Esta economia baseada em dados está relacionada com a mediatização. Este conceito diz respeito à transformação da cultura e da sociedade no contexto da transformação dos media (ver por exemplo, Hjavard, 2008; Jansson, 2014; Couldry & Hepp, 2017; Driessens et al., 2017; Krotz, 2017). O conceito de mediatização já foi definido muitas vezes e André Jansson (2014, p. 275) sugere considerá-lo: “um movimento através do qual tecnologias de media e artefactos relacionados se tornam necessários para a realização de práticas que são essenciais para a manutenção da sociedade”.

Para Jansson (2014, 2018), a indispensabilidade dos media é uma dimensão fundamental para a definição de mediatização. A indispensabilidade está relacionada com a mobilidade, a conectividade e a interatividade dos media. É também inseparável da integração significativa dos media na vida em geral. Assim, os desenvolvimentos tecnológicos estão entrelaçados com mudanças culturais e sociais. Por sua vez, à medida que mais áreas da sociedade se adaptam e se tornam dependentes das tecnologias e instituições de media, mais a indispensabilidade se torna uma realidade. Este processo tenderá a culminar na indistinção entre a tecnologia e a própria sociedade, ou seja, na tecnologia como uma infraestrutura social.

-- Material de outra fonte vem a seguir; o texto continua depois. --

/-- Over `(ℤ/p)[V]`, `expand (p^j)` is the `p^j`-th power map. [cite: Hazewinkel1978, §2.4 (2.4.1)] -/
theorem expand_pow_zmod (j : ℕ) : ∀ f : MvPolynomial ℕ (ZMod p), MvPolynomial.expand (p ^ j) f = f ^ p ^ j := by
  induction j with
  | zero => intro f; simp
  | succ j ih =>
    intro f
    rw [pow_succ', MvPolynomial.expand_mul, ih, MvPolynomial.expand_zmod, ← pow_mul, mul_comm, ← pow_succ']

omit hp in
/-- Coefficientwise divisibility gives divisibility by a constant. [folklore] -/
private theorem C_dvd_of_forall_coeff_dvd {R : Type*} [CommRing R] {c : R} {F : MvPowerSeries τ R}
    (h : ∀ e, c ∣ MvPowerSeries.coeff e F) : (MvPowerSeries.C c : MvPowerSeries τ R) ∣ F := by
  refine ⟨fun e => Classical.choose (h e), ?_⟩
  ext e
  rw [MvPowerSeries.coeff_C_mul]
  exact Classical.choose_spec (h e)

/-- **Frobenius congruence**: for `P₀ ∈ ℤ[V]⟦X_τ⟧`, every coefficient of `σ^j_* P₀(X^{p^j}) - P₀^{p^j}` is divisible by `p`
(`σ^j = expand (p^j)` reduces to the `p^j`-th power Frobenius on `(ℤ/p)[V]`). [cite: Hazewinkel1978, §2.4 (2.4.1)] -/
theorem natCast_dvd_coeff_expand_map_sub_pow (P₀ : MvPowerSeries τ (MvPolynomial ℕ ℤ)) (j : ℕ) (e : τ →₀ ℕ) :
    (p : MvPolynomial ℕ ℤ) ∣ MvPowerSeries.coeff e
      (MvPowerSeries.expand (p ^ j) (pow_ne_zero _ hp.out.ne_zero)
        (MvPowerSeries.map (MvPolynomial.expand (p ^ j) : MvPolynomial ℕ ℤ →ₐ[ℤ] MvPolynomial ℕ ℤ).toRingHom P₀) -
        P₀ ^ p ^ j) := by
  set r : MvPolynomial ℕ ℤ →+* MvPolynomial ℕ (ZMod p) := MvPolynomial.map (Int.castRingHom (ZMod p)) with hr
  have hcomp : r.comp (MvPolynomial.expand (p ^ j) : MvPolynomial ℕ ℤ →ₐ[ℤ] MvPolynomial ℕ ℤ).toRingHom =
      (iterateFrobenius (MvPolynomial ℕ (ZMod p)) p j).comp r := by
    refine RingHom.ext fun a => ?_
    simp only [RingHom.comp_apply, AlgHom.toRingHom_eq_coe, RingHom.coe_coe, hr, MvPolynomial.map_expand,
      expand_pow_zmod, iterateFrobenius_def]
  have key : MvPowerSeries.map r (MvPowerSeries.expand (p ^ j) (pow_ne_zero _ hp.out.ne_zero)
      (MvPowerSeries.map (MvPolynomial.expand (p ^ j) : MvPolynomial ℕ ℤ →ₐ[ℤ] MvPolynomial ℕ ℤ).toRingHom P₀) - P₀ ^ p ^ j) = 0 := by
    rw [map_sub, MvPowerSeries.map_expand, MvPowerSeries.map_map, hcomp, ← MvPowerSeries.map_map,
      ← MvPowerSeries.map_expand, MvPowerSeries.map_iterateFrobenius_expand, map_pow, sub_self]
    exact hp.out.ne_zero
  have hc := congrArg (MvPowerSeries.coeff e) key
  rw [MvPowerSeries.coeff_map, map_zero] at hc
  have hdvd := (MvPolynomial.C_dvd_iff_zmod p _).mpr hc
  rwa [map_natCast] at hdvd

/-- Series form: `p ∣ σ^j_* P₀(X^{p^j}) - P₀^{p^j}` in `ℤ[V]⟦X_τ⟧`. [cite: Hazewinkel1978, §2.4 (2.4.1)] -/
theorem natCast_dvd_expand_map_sub_pow (P₀ : MvPowerSeries τ (MvPolynomial ℕ ℤ)) (j : ℕ) :
    (p : MvPowerSeries τ (MvPolynomial ℕ ℤ)) ∣
      MvPowerSeries.expand (p ^ j) (pow_ne_zero _ hp.out.ne_zero)
        (MvPowerSeries.map (MvPolynomial.expand (p ^ j) : MvPolynomial ℕ ℤ →ₐ[ℤ] MvPolynomial ℕ ℤ).toRingHom P₀) -
        P₀ ^ p ^ j := by
  rw [← map_natCast (MvPowerSeries.C (σ := τ) (R := MvPolynomial ℕ ℤ)) p]
  exact C_dvd_of_forall_coeff_dvd (natCast_dvd_coeff_expand_map_sub_pow p P₀ j)

end Frobenius

/-! ## §2 The functional-equation lemma for `f_V`: integrality of `f_V(P) - Σ (X_i/p) f^{(i+1)}(W_{i+1} P)` -/

section FE

variable {τ : Type*}

omit hp in
/-- `ι ∘ σ^j = σ^j ∘ ι` for `ι : ℤ[V] ↪ ℚ[V]`. [folklore] -/
private theorem map_comp_expand (j : ℕ) :
    (MvPolynomial.expand (p ^ j) : MvPolynomial ℕ ℚ →ₐ[ℚ] MvPolynomial ℕ ℚ).toRingHom.comp
        (MvPolynomial.map (Int.castRingHom ℚ) : MvPolynomial ℕ ℤ →+* MvPolynomial ℕ ℚ) =
      (MvPolynomial.map (Int.castRingHom ℚ)).comp
        (MvPolynomial.expand (p ^ j) : MvPolynomial ℕ ℤ →ₐ[ℤ] MvPolynomial ℕ ℤ).toRingHom := by
  refine RingHom.ext fun a => ?_
  simp only [RingHom.comp_apply, AlgHom.toRingHom_eq_coe, RingHom.coe_coe, MvPolynomial.map_expand]

/-- **Hazewinkel's functional-equation lemma for `f_V` (integrality of the functional-equation expression on integral
arguments).**  If `P = ι_* P₀` with `P₀ ∈ ℤ[V]⟦X_τ⟧`, `P₀(0) = 0`, then for every `d`
`[X^d] f_V(P) - Σ_{i<|d|} X_i p⁻¹ [X^d] f^{(i+1)}(W_{i+1} P) ∈ ℤ[V]`. [cite: Hazewinkel1978, §2.2 (2.2.3), §2.4] -/
theorem typLogFE_mem_range (P₀ : MvPowerSeries τ (MvPolynomial ℕ ℤ)) (hP₀ : MvPowerSeries.constantCoeff P₀ = 0)
    (d : τ →₀ ℕ) :
    MvPowerSeries.coeff d (PowerSeries.subst (MvPowerSeries.map (MvPolynomial.map (Int.castRingHom ℚ)) P₀) (typLog p)) -
      ∑ i ∈ range d.degree, X i * MvPolynomial.C (p : ℚ)⁻¹ *
        MvPowerSeries.coeff d (PowerSeries.subst
          (MvPowerSeries.expand (p ^ (i + 1)) (pow_ne_zero _ hp.out.ne_zero)
            (MvPowerSeries.map (MvPolynomial.expand (p ^ (i + 1)) : MvPolynomial ℕ ℚ →ₐ[ℚ] MvPolynomial ℕ ℚ).toRingHom
              (MvPowerSeries.map (MvPolynomial.map (Int.castRingHom ℚ)) P₀)))
          (PowerSeries.map (MvPolynomial.expand (p ^ (i + 1)) : MvPolynomial ℕ ℚ →ₐ[ℚ] MvPolynomial ℕ ℚ).toRingHom (typLog p)))
      ∈ (MvPolynomial.map (Int.castRingHom ℚ) : MvPolynomial ℕ ℤ →+* MvPolynomial ℕ ℚ).range := by
  set ι : MvPolynomial ℕ ℤ →+* MvPolynomial ℕ ℚ := MvPolynomial.map (Int.castRingHom ℚ) with hι
  set P : MvPowerSeries τ (MvPolynomial ℕ ℚ) := MvPowerSeries.map ι P₀ with hPdef
  have hP : MvPowerSeries.constantCoeff P = 0 := by
    rw [hPdef, MvPowerSeries.constantCoeff_map, hP₀, map_zero]
  rw [coeff_typLogFE_eq p hP d]
  refine Subring.add_mem _ ⟨MvPowerSeries.coeff d P₀, by rw [hPdef, MvPowerSeries.coeff_map]⟩
    (Subring.sum_mem _ fun i _ => Subring.sum_mem _ fun m _ => ?_)
  set σA : MvPolynomial ℕ ℤ →+* MvPolynomial ℕ ℤ :=
    (MvPolynomial.expand (p ^ (i + 1)) : MvPolynomial ℕ ℤ →ₐ[ℤ] MvPolynomial ℕ ℤ).toRingHom with hσA
  set σK : MvPolynomial ℕ ℚ →+* MvPolynomial ℕ ℚ :=
    (MvPolynomial.expand (p ^ (i + 1)) : MvPolynomial ℕ ℚ →ₐ[ℚ] MvPolynomial ℕ ℚ).toRingHom with hσK
  set W₀ : MvPowerSeries τ (MvPolynomial ℕ ℤ) :=
    MvPowerSeries.expand (p ^ (i + 1)) (pow_ne_zero _ hp.out.ne_zero) (MvPowerSeries.map σA P₀) with hW₀
  -- `W = ι_* W₀` and the difference is `ι_*` of an integral series
  have hW : MvPowerSeries.expand (p ^ (i + 1)) (pow_ne_zero _ hp.out.ne_zero) (MvPowerSeries.map σK P) =
      MvPowerSeries.map ι W₀ := by
    rw [hPdef, MvPowerSeries.map_map, hσK, hι, map_comp_expand p (i + 1), ← MvPowerSeries.map_map, hW₀,
      MvPowerSeries.map_expand]
  have hdiff : (P ^ p ^ (i + 1)) ^ p ^ m -
      (MvPowerSeries.expand (p ^ (i + 1)) (pow_ne_zero _ hp.out.ne_zero) (MvPowerSeries.map σK P)) ^ p ^ m =
      MvPowerSeries.map ι ((P₀ ^ p ^ (i + 1)) ^ p ^ m - W₀ ^ p ^ m) := by
    rw [hW, map_sub, map_pow, map_pow, map_pow, hPdef]
  -- `p^{m+1} ∣ W₀^{p^m} - (P₀^{p^{i+1}})^{p^m}`
  have hdvd : (p : MvPowerSeries τ (MvPolynomial ℕ ℤ)) ^ (m + 1) ∣ W₀ ^ p ^ m - (P₀ ^ p ^ (i + 1)) ^ p ^ m :=
    dvd_sub_pow_of_dvd_sub (natCast_dvd_expand_map_sub_pow p P₀ (i + 1)) m
  obtain ⟨G, hG⟩ := hdvd
  have hcoeff : MvPowerSeries.coeff d ((P₀ ^ p ^ (i + 1)) ^ p ^ m - W₀ ^ p ^ m) =
      -((p : MvPolynomial ℕ ℤ) ^ (m + 1) * MvPowerSeries.coeff d G) := by
    rw [← neg_sub, hG, map_neg, ← map_natCast (MvPowerSeries.C (σ := τ) (R := MvPolynomial ℕ ℤ)) p, ← map_pow,
      MvPowerSeries.coeff_C_mul]
  rw [hdiff, MvPowerSeries.coeff_map, hcoeff]
  -- the term is `-(X i · σ^{i+1}(p^m a_m) · ι([X^d]G))`
  have hσa : σK ((p : ℚ) ^ m • typLogCoeff p m) ∈ ι.range := by
    obtain ⟨y, hy⟩ := pow_smul_typLogCoeff_mem_range p m
    refine ⟨σA y, ?_⟩
    rw [← hy, ← hι, ← RingHom.comp_apply, ← RingHom.comp_apply, hσK, hι, map_comp_expand p (i + 1)]
  have hval : X i * MvPolynomial.C (p : ℚ)⁻¹ * (MvPolynomial.expand (p ^ (i + 1))) (typLogCoeff p m) *
      ι (-((p : MvPolynomial ℕ ℤ) ^ (m + 1) * MvPowerSeries.coeff d G)) =
      -(X i * σK ((p : ℚ) ^ m • typLogCoeff p m) * ι (MvPowerSeries.coeff d G)) := by
    rw [map_neg, map_mul, map_pow, map_natCast, hσK, AlgHom.toRingHom_eq_coe, RingHom.coe_coe, map_smul,
      Algebra.smul_def, MvPolynomial.algebraMap_eq]
    have hpC : (p : MvPolynomial ℕ ℚ) = MvPolynomial.C (p : ℚ) := (map_natCast MvPolynomial.C p).symm
    rw [hpC, ← map_pow]
    have hq : (MvPolynomial.C (p : ℚ)⁻¹ : MvPolynomial ℕ ℚ) * MvPolynomial.C ((p : ℚ) ^ (m + 1)) =
        MvPolynomial.C ((p : ℚ) ^ m) := by
      rw [← map_mul, pow_succ, mul_comm ((p : ℚ) ^ m), ← mul_assoc, inv_mul_cancel₀ (by exact_mod_cast hp.out.ne_zero),
        one_mul]
    linear_combination (-(X i * (MvPolynomial.expand (p ^ (i + 1))) (typLogCoeff p m) * ι (MvPowerSeries.coeff d G))) * hq
  rw [hval]
  exact Subring.neg_mem _ (Subring.mul_mem _ (Subring.mul_mem _ ⟨X i, by rw [hι, MvPolynomial.map_X]⟩ hσa)
    ⟨MvPowerSeries.coeff d G, rfl⟩)

end FE

/-! ## §3 Functional-equation lemma (i): `F_V = f_V⁻¹(f_V X + f_V Y)` has coefficients in `ℤ[V]` -/

section Integrality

A tecnologia móvel facilita a fusão do trabalho e do lazer, dos espaços profissionais e domésticos, das esferas pública e privada. Esta indispensabilidade reforça a dependência funcional de vários sistemas e infraestruturas tecnológicas, mas também gera crescentemente sentimentos ambíguos. As vantagens sociais percebidas de auto-empoderamento, de liberdade e de libertação muitas vezes coexistem com sentimentos de ansiedade relacionados, por exemplo, com a descompartimentalização do trabalho, que parece estar sempre presente, pelo facto de poder ser realizado em qualquer lugar e a qualquer momento (Jansson, 2018).

A intensificação da incorporação dos media nos processos sociais e na vida quotidiana está relacionada com o aumento da quantidade de tecnologia disponível, mas também com as inovações e funcionalidades dos media. Como os media são predominantemente móveis, digitais, baseados em software e em infraestruturas ligada à Internet, isto intensifica a conectividade e a sincronia entre diferentes tipos de media - “velhos” e “novos” media, plataformas online, telefones móveis e aplicativos, entre muitos outros -, na medida em que os media, especialmente os móveis, podem ser vistos como um conjunto de tecnologias (ou seja, infraestruturas em nuvem, banda larga móvel, telefones móveis, tablets portáteis, etc.) e não como um meio específico (Krotz, 2017; Fast, 2018). Deste modo, o que se entende por media amplificou-se e complexificou-se: podem ser considerados entidades associadas a conteúdos, tecnologias e infraestruturas. Isto significa que os media podem ser entendidos como meios de comunicação e de construção de sentido, infraestruturas de comunicação e conectividade, bem como meios de produção e recolha de dados sobre os usuários em tempo real (Couldry & Hepp, 2017; Driessens et al., 2017).

Esta paisagem de media alimentada por um sistema complexo de fluxos de informação on-line abriu as portas à datificação (Bolin e Schwarz, 2015, p. 1):

“novas técnicas para agregar dados dos usuários na era dos media pessoais (por exemplo, laptops, smartphones, cartões de crédito/cartão de identificação e identificação por radiofrequência) que se baseiam em grandes agregados de informações (big data) analisados por algoritmos que transformam dados em mercadorias”.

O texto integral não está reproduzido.